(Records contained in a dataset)
________________________

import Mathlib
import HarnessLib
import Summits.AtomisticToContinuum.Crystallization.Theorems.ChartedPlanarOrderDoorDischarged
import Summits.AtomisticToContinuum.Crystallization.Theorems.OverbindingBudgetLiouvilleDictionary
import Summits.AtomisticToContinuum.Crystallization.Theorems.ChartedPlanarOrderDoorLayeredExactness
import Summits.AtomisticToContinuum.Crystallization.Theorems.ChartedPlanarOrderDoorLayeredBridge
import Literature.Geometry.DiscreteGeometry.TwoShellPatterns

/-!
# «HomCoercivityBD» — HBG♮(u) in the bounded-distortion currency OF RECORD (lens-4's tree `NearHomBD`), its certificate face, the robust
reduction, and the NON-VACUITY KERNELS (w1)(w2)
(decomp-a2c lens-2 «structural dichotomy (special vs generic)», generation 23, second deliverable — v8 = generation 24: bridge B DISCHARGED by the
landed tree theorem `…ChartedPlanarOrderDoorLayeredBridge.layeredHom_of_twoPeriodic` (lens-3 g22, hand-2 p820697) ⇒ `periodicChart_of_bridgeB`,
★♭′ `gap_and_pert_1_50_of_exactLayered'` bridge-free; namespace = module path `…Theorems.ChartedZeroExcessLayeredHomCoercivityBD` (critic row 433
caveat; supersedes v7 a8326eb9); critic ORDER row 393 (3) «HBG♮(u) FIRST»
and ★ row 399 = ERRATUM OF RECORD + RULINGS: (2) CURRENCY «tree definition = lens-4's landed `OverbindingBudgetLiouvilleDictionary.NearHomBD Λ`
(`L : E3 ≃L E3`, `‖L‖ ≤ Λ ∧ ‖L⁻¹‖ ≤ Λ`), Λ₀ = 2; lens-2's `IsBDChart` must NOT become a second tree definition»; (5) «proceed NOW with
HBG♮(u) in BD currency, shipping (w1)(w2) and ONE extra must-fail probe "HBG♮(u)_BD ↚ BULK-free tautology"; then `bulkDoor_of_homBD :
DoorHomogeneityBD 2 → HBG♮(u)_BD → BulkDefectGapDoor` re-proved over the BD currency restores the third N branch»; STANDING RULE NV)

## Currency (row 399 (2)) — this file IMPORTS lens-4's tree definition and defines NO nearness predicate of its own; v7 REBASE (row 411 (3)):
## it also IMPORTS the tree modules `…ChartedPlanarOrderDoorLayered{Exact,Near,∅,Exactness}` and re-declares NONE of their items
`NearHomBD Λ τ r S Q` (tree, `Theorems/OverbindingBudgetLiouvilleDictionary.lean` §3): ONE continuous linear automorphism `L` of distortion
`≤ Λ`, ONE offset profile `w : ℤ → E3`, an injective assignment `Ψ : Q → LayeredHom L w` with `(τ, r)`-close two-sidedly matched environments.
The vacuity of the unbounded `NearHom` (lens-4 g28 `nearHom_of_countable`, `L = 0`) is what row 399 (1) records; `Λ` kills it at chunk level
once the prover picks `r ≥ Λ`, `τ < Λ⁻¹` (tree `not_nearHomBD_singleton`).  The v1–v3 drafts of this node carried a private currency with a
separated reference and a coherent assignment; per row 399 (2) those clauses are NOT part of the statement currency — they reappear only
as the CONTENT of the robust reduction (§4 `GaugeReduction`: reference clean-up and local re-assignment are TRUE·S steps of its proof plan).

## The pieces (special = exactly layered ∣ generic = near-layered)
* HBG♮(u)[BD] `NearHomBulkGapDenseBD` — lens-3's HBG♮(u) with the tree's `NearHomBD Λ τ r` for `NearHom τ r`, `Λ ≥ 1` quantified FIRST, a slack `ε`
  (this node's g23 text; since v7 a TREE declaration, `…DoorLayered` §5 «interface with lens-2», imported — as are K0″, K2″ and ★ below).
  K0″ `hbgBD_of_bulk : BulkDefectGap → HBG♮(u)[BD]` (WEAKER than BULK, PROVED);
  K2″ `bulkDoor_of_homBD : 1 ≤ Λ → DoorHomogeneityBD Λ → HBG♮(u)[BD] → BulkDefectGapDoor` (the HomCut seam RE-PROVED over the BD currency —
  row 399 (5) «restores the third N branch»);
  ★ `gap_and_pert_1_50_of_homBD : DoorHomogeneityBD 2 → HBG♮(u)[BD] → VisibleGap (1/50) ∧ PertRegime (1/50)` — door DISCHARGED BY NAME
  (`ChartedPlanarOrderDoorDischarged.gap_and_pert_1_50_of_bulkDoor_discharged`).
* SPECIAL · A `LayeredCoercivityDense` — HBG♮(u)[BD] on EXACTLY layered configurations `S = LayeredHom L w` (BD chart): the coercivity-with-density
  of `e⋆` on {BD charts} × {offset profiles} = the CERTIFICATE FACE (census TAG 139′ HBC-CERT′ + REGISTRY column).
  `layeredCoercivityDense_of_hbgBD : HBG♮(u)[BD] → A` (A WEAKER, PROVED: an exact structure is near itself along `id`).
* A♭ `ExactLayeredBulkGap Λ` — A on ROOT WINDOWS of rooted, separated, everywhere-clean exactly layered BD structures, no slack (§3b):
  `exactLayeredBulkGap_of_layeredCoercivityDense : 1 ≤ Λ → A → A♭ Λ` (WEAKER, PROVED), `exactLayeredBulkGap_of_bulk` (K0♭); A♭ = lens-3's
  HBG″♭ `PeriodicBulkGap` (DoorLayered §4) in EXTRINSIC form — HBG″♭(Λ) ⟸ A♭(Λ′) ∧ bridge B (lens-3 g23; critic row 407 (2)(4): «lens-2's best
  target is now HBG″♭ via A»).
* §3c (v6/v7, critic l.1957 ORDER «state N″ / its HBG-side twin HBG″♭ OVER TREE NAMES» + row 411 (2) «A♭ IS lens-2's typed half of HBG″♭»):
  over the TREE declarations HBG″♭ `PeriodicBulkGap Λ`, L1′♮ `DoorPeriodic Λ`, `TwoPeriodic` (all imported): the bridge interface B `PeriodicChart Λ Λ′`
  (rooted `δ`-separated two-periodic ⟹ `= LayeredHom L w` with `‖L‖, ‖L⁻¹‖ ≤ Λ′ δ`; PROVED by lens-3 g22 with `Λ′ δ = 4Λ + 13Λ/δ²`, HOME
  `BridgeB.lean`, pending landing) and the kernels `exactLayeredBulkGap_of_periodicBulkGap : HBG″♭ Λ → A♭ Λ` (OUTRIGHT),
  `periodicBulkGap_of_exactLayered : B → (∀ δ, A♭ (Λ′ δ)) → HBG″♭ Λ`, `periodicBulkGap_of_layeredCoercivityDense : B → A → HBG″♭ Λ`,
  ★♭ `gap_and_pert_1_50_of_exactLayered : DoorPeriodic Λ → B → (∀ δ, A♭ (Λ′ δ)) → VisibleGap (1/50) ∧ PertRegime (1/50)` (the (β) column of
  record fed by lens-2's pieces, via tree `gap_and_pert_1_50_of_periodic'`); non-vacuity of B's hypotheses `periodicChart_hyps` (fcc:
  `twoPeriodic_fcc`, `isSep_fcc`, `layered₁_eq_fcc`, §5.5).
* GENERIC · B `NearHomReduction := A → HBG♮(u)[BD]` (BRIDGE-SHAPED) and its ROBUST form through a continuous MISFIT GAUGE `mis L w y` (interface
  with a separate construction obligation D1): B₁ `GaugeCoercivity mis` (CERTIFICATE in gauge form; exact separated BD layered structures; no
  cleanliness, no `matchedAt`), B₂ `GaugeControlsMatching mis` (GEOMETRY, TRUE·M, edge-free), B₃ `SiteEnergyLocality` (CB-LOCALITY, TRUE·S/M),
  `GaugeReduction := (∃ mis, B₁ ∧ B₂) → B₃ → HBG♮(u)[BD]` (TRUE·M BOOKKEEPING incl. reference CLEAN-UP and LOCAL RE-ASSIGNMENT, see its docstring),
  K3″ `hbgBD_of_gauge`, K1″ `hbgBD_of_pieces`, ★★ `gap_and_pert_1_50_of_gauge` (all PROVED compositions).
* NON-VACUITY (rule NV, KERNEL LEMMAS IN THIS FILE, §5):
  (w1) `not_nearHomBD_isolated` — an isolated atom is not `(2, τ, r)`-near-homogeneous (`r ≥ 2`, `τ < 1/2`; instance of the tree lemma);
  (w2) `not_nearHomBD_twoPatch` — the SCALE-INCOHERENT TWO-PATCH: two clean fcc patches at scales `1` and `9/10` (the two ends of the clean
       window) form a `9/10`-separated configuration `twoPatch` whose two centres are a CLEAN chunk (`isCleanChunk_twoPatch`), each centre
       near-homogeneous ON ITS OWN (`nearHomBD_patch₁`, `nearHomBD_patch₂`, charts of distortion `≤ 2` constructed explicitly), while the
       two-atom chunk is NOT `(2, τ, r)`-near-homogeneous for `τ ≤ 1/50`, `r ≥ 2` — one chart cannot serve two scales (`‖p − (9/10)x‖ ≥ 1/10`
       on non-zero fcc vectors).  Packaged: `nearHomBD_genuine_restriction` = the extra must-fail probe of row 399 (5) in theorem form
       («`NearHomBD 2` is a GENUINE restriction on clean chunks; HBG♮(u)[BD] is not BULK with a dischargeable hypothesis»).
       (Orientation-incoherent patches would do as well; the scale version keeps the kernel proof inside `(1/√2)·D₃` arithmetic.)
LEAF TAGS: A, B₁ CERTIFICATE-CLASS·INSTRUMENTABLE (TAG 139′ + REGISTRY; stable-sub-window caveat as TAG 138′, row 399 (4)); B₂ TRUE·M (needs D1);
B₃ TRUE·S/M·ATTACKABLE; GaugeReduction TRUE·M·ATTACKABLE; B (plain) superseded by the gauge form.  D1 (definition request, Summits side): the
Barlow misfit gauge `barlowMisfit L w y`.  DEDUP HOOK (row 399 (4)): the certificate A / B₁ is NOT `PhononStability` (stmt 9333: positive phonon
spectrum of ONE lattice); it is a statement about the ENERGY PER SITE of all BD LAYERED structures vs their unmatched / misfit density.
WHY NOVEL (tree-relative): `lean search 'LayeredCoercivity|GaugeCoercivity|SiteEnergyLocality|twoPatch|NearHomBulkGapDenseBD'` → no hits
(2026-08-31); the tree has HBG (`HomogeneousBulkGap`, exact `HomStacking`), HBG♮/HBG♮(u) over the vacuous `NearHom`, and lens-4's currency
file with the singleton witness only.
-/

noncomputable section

________________________

**The task**
Reproduce, word for word and in full, only the lines above that start at the line with "chart): the coercivity-with-density" and run through the line with "on ROOT WINDOWS", both ends included.

**Response box**
* SPECIAL · A `LayeredCoercivityDense` — HBG♮(u)[BD] on EXACTLY layered configurations `S = LayeredHom L w` (BD chart): the coercivity-with-density
  of `e⋆` on {BD charts} × {offset profiles} = the CERTIFICATE FACE (census TAG 139′ HBC-CERT′ + REGISTRY column).
  `layeredCoercivityDense_of_hbgBD : HBG♮(u)[BD] → A` (A WEAKER, PROVED: an exact structure is near itself along `id`).
* A♭ `ExactLayeredBulkGap Λ` — A on ROOT WINDOWS of rooted, separated, everywhere-clean exactly layered BD structures, no slack (§3b):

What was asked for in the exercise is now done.